SATURDAY in Broadcast History .. Nov. 14th

ON THIS DAY in 1901

singer Morton Downey was born in Wallingford Connecticut. His national radio appearances began in 1930, in 1932 he was voted Radio Singer of the Year. In 1949 he debuted on TV, hosting the show Star of the Family in the 1950’s.  He died of a stroke at age 83, Oct. 25 1985.
On this day in 1904, singer/actor Dick Powell was born in Mountain View Arkansas. 
After starring in 1930’s musicals, he turned to serious acting, and starred on radio in Rogue’s Gallery and later, Richard Diamond Private Detective. In TV he was host/star of The Best in Mystery, Zane Grey Theater, & The Dick Powell Show.  He died Jan 2, 1963 at age 58, due to cancer.
On this day in 1910, actress Rosemary DeCamp was born in Prescott Ariz.

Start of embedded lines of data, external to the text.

/-- **`p`-division inside `E₀` by a point fixed together with its `p`-multiple.**  Let `(L, w)`
be an algebraically closed valued field, `W₀` an `𝒪_w`-Weierstrass equation whose reduction is a
node, given with the node homomorphism `r : E₀(L) ↠ k^×` with kernel `E₁(L)` (Silverman, *AEC*
VII.2.1 with III.2.5; `exists_addMonoidHom_units_of_node_of_isAlgClosed`), `X` an equation over a
subfield `F₀` with `X_L = (W₀)_L` and `X_L` elliptic, and `p` a prime with `|p| = 1`.  Then every
`Y ∈ E₀(L)` is `p • S` for some `S ∈ E₀(L)` (divide `r(Y)` in `k^×`, lift by surjectivity, and
divide the difference in the `p`-divisible kernel of reduction `E₁(L)`, *AEC* IV.3.2(b)/VII.2.2,
`exists_zsmul_eq_of_one_lt_val`), and any such `S` is fixed by every `F₀`-automorphism `σ` of `L`
acting like an element of the inertia group (a `w`-isometry moving integers within their residue
class) which fixes `Y`: `σS - S ∈ E₀` is killed by `p` and reduces to `Õ` (inertia acts trivially on
the reduction, `reducePoint_congrEquiv_map_eq`), so lies in `E₁(L)`, which has no `p`-torsion
(*AEC* VII.3.1(a)). [cite: SilvermanAEC2009, VII.2 Prop. 2.1, VII.2.2, VII.3 Prop. 3.1(a), VIII.§1] -/
theorem exists_smul_eq_of_hasNonsingularReduction_of_node [(X.baseChange L).IsElliptic]
    (r : W₀.nonsingularReductionSubgroup (Valuation.integer.integers w) →+
      Additive (IsLocalRing.ResidueField w.integer)ˣ)
    (hrsurj : Function.Surjective r)
    (hr : ∀ P, r P = 0 ↔ W₀.ReducesToZero (P : (W₀.baseChange L).toAffine.Point))
    {p : ℕ} (hp : p.Prime) (hpw : w (p : L) = 1)
    (Y : (X.baseChange L).toAffine.Point)
    (hY : W₀.HasNonsingularReduction (Affine.Point.congrEquiv hX Y)) :
    ∃ S : (X.baseChange L).toAffine.Point,
      W₀.HasNonsingularReduction (Affine.Point.congrEquiv hX S) ∧ p • S = Y ∧
        ∀ σ : L →ₐ[F₀] L, (∀ z, w (σ z) = w z) → (∀ z, w z ≤ 1 → w (σ z - z) < 1) →
          Affine.Point.map σ Y = Y → Affine.Point.map σ S = S := by
  have hv0 : w.Integers w.integer := Valuation.integer.integers w
  haveI hint : (X.baseChange L).IsIntegral w.integer := ⟨W₀, hX⟩
  have hpw' : w ((p : ℤ) : L) = 1 := by rw [Int.cast_natCast]; exact hpw
  set e := Affine.Point.congrEquiv hX with he
  -- a `p`-th root `c` of `r(Y)` in `k^×` and a lift `S₀ ∈ E₀`
  haveI := isAlgClosed_residueField_integer w
  set Y' : W₀.nonsingularReductionSubgroup hv0 := ⟨e Y, hY⟩ with hY'
  set u : (IsLocalRing.ResidueField w.integer)ˣ := Additive.toMul (r Y') with hu
  obtain ⟨c₀, hc₀⟩ := IsAlgClosed.exists_pow_nat_eq (u : IsLocalRing.ResidueField w.integer) hp.pos
  have hc₀0 : c₀ ≠ 0 := by
    rintro rfl
    rw [zero_pow hp.ne_zero] at hc₀
    exact u.ne_zero hc₀.symm
  set c : (IsLocalRing.ResidueField w.integer)ˣ := Units.mk0 c₀ hc₀0 with hc
  have hcu : c ^ p = u := Units.ext (by rw [Units.val_pow_eq_pow_val, hc, Units.val_mk0, hc₀])
  have hcp : p • Additive.ofMul c = r Y' := by
    rw [← ofMul_pow, hcu, hu, ofMul_toMul]
  obtain ⟨P₀, hP₀⟩ := hrsurj (Additive.ofMul c)
  set S₀ : (X.baseChange L).toAffine.Point :=
    e.symm (P₀ : (W₀.baseChange L).toAffine.Point) with hS₀
  have heS₀ : e S₀ = P₀ := by rw [hS₀, AddEquiv.apply_symm_apply]
  have hS₀E₀ : W₀.HasNonsingularReduction (e S₀) := by rw [heS₀]; exact P₀.2
  -- `Y - p • S₀ ∈ E₁`
  have hdiffE₀ : W₀.HasNonsingularReduction (e (Y - p • S₀)) := by
    rw [map_sub, map_nsmul]
    exact (W₀.nonsingularReductionSubgroup hv0).sub_mem hY
      ((W₀.nonsingularReductionSubgroup hv0).nsmul_mem hS₀E₀ p)
  have hker : W₀.ReducesToZero (e (Y - p • S₀)) := by
    have h1 : r ⟨e (Y - p • S₀), hdiffE₀⟩ = 0 := by
      have hsplit : (⟨e (Y - p • S₀), hdiffE₀⟩ : W₀.nonsingularReductionSubgroup hv0) =
          Y' - p • ⟨e S₀, hS₀E₀⟩ :=
        Subtype.ext (by
          change e (Y - p • S₀) = e Y - p • e S₀
          rw [map_sub, map_nsmul])
      have hS₀P₀ : (⟨e S₀, hS₀E₀⟩ : W₀.nonsingularReductionSubgroup hv0) = P₀ := Subtype.ext heS₀
      rw [hsplit, map_sub, map_nsmul, hS₀P₀, hP₀, hcp, sub_self]
    exact (hr _).mp h1
  -- divide `Y - p • S₀` by `p` inside `E₁`
  obtain ⟨Q₁, hQ₁E₁, hQ₁⟩ : ∃ Q₁ : (X.baseChange L).toAffine.Point,
      W₀.ReducesToZero (e Q₁) ∧ p • Q₁ = Y - p • S₀ := by
    rcases hT : (Y - p • S₀) with _ | ⟨x, y, hxy⟩
    · exact ⟨0, by rw [map_zero]; exact reducesToZero_zero, by rw [smul_zero, Affine.Point.zero_def]⟩
    · have hx : 1 < w x := by
        rw [hT, he, Affine.Point.congrEquiv_some, reducesToZero_some_iff, not_mem_range_iff hv0] at hker
        exact hker
      obtain ⟨x', y', hxy', hx', hdiv⟩ := exists_zsmul_eq_of_one_lt_val (w := w)
        (V := X.baseChange L) (m := (p : ℤ)) hpw' hxy hx
      refine ⟨.some x' y' hxy', ?_, ?_⟩
      · rw [he, Affine.Point.congrEquiv_some, reducesToZero_some_iff, not_mem_range_iff hv0]
        exact hx'
      · rw [← natCast_zsmul]; exact hdiv
  set S := S₀ + Q₁ with hS
  have hSE₀ : W₀.HasNonsingularReduction (e S) := by
    rw [hS, map_add]
    exact (W₀.nonsingularReductionSubgroup hv0).add_mem hS₀E₀ hQ₁E₁.hasNonsingularReduction
  have hpS : p • S = Y := by rw [hS, smul_add, hQ₁, add_sub_cancel]
  refine ⟨S, hSE₀, hpS, fun σ hσ₁ hσ₂ hσY ↦ ?_⟩
  -- `σ S - S ∈ E₀ ∩ ker (reduction) = E₁`, and is killed by `p`
  have hσSE₀ : W₀.HasNonsingularReduction (e (Affine.Point.map σ S)) :=
    (W₀.hasNonsingularReduction_congrEquiv_map_iff hX σ hσ₁ hσ₂ S).mpr hSE₀
  have hred : W₀.reducePoint (e (Affine.Point.map σ S)) = W₀.reducePoint (e S) :=
    W₀.reducePoint_congrEquiv_map_eq hX σ hσ₁ hσ₂ S
  have hDE₀ : W₀.HasNonsingularReduction (e (Affine.Point.map σ S) - e S) := by
    rw [sub_eq_add_neg]; exact hσSE₀.add hv0 hSE₀.neg
  have hDred : W₀.reducePoint (e (Affine.Point.map σ S) - e S) = 0 := by
    rw [sub_eq_add_neg, reducePoint_add hv0 hσSE₀ hSE₀.neg, reducePoint_neg hv0.hom_inj, hred,
      add_neg_cancel]
  have hD0 : W₀.ReducesToZero (e (Affine.Point.map σ S) - e S) :=
    (reducePoint_eq_zero_iff hv0 hDE₀).mp hDred
  have hpD : (p : ℤ) • (e (Affine.Point.map σ S) - e S) = 0 := by
    rw [← map_sub, ← map_zsmul, natCast_zsmul, smul_sub, ← map_nsmul, hpS, hσY, sub_self, map_zero]
  have h0 := hD0.eq_zero_of_zsmul_eq_zero W₀ hpw' hpD
  rw [sub_eq_zero] at h0
  exact e.injective h0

She played Dr. Christian’s nurse Judy Price on CBS radio; on TV she was Riley’s wife on The Life of Riley, and had recurring roles on Petticoat Junction, Partridge Family, Days of Our Lives & the Bob Cummings Show.  Rosemary died Feb 20, 2001 from pneumonia. She was 90.
On this day in 1914, singer Ken Carson was born in Coalgate OK.  He was an original member of The Sons of the Pioneers, and later became a regular on the Garry Moore TV Show.  Carson succumbed to Lou Gehrig’s disease April 7 1994 at age 79.
On this day in 1915, vocalist (“The Liltin”) Martha Tilton  was born in Corpus Christi Texas.  She recorded with Benny Goodman’s Orchestra, and as a soloist she was one of the first to sign with Capitol Records. (I’ll Walk Alone, I Should Care, How Are Things in Glocca Morra.) She died Dec. 8 2006 at the ripe old age of 91.
On this day in 1916, TV writer/producer Sherwood Schwartz was born in Passaic NJ.  After writing for radio comedy in the 1940’s (The Beulah Show, Bob Hope) he developed a pair of major television sitcoms in Gilligan’s Island & The Brady Bunch.  He died July 12 2011 at age 94.
On this day in 1920, singer Johnny Desmond (below) was born in Detroit.   He was featured on Don McNeill’s Breakfast Club (radio& TV), and was a regular on TV’s Your Hit Parade, Face the Music & Songs for Sale.  He died from cancer Sept. 6 1985 at age 64.
On this day in 1921, actor Brian Keith was born Robert Keith Richey, Jr. in Bayonne N. J.  Besides an active big screen career he also kept busy on TV with the series  Family Affair, Hardcastle & McCormick, Archer, Heartland and dozens of guest spots.  He died by his own hand June 24, 1997 at age 75, suffering from emphysema & lung cancer.
Also this day in 1921, Chicago radio station KYW broadcast the first opera by a professional company. Listeners heard ‘Samson Et Dalila’ as it was being performed at the Chicago Auditorium.
On this day in 1922, the British Broadcasting Corporation (BBC) began its domestic radio service on 2L0, London, from Marconi House. It started out as a subsidiary of General Electric & AT&T.
Also this day in 1924, actress Phyllis Avery was born in New York City.  She co-starred in four TV series, The George Gobel Show, Mr. Novak, The Clear Horizon, & Meet Mr. McNutley, plus many guest roles.   She last worked in 1999.  She died of heart failure May 19 2011 at age 88.
On this day in 1929,  actor McLean Stevenson was born in Normal Illinois. Best remembered as Lt. Col. Henry Blake on TV’s MASH, he also starred in The McLean Stevenson Show, Hello Larry, The Tim Conway Comedy Hour, The Doris Day Show, Condo & In the Beginning. He died Feb 15, 1996 at age 66 after a heart attack.
On this day in 1935, actor Don Stewart was born in Staten Island, NY.  He is best remembered as Mike Bauer on TV’s Guiding Light for over 16 years.  He died from lung cancer Jan 9, 2006 at age 70.
On this day in 1943, a young Leonard Bernstein replaced an indisposed Bruno Walter as conductor of the New York Philharmonic Orchestra for a CBS radio broadcast. Thus began a legendary career as TV communicator for young & old on the appreciation of serious music.
On this day in 1944, an outstanding array of musicians gathered in Hollywood to record a classic.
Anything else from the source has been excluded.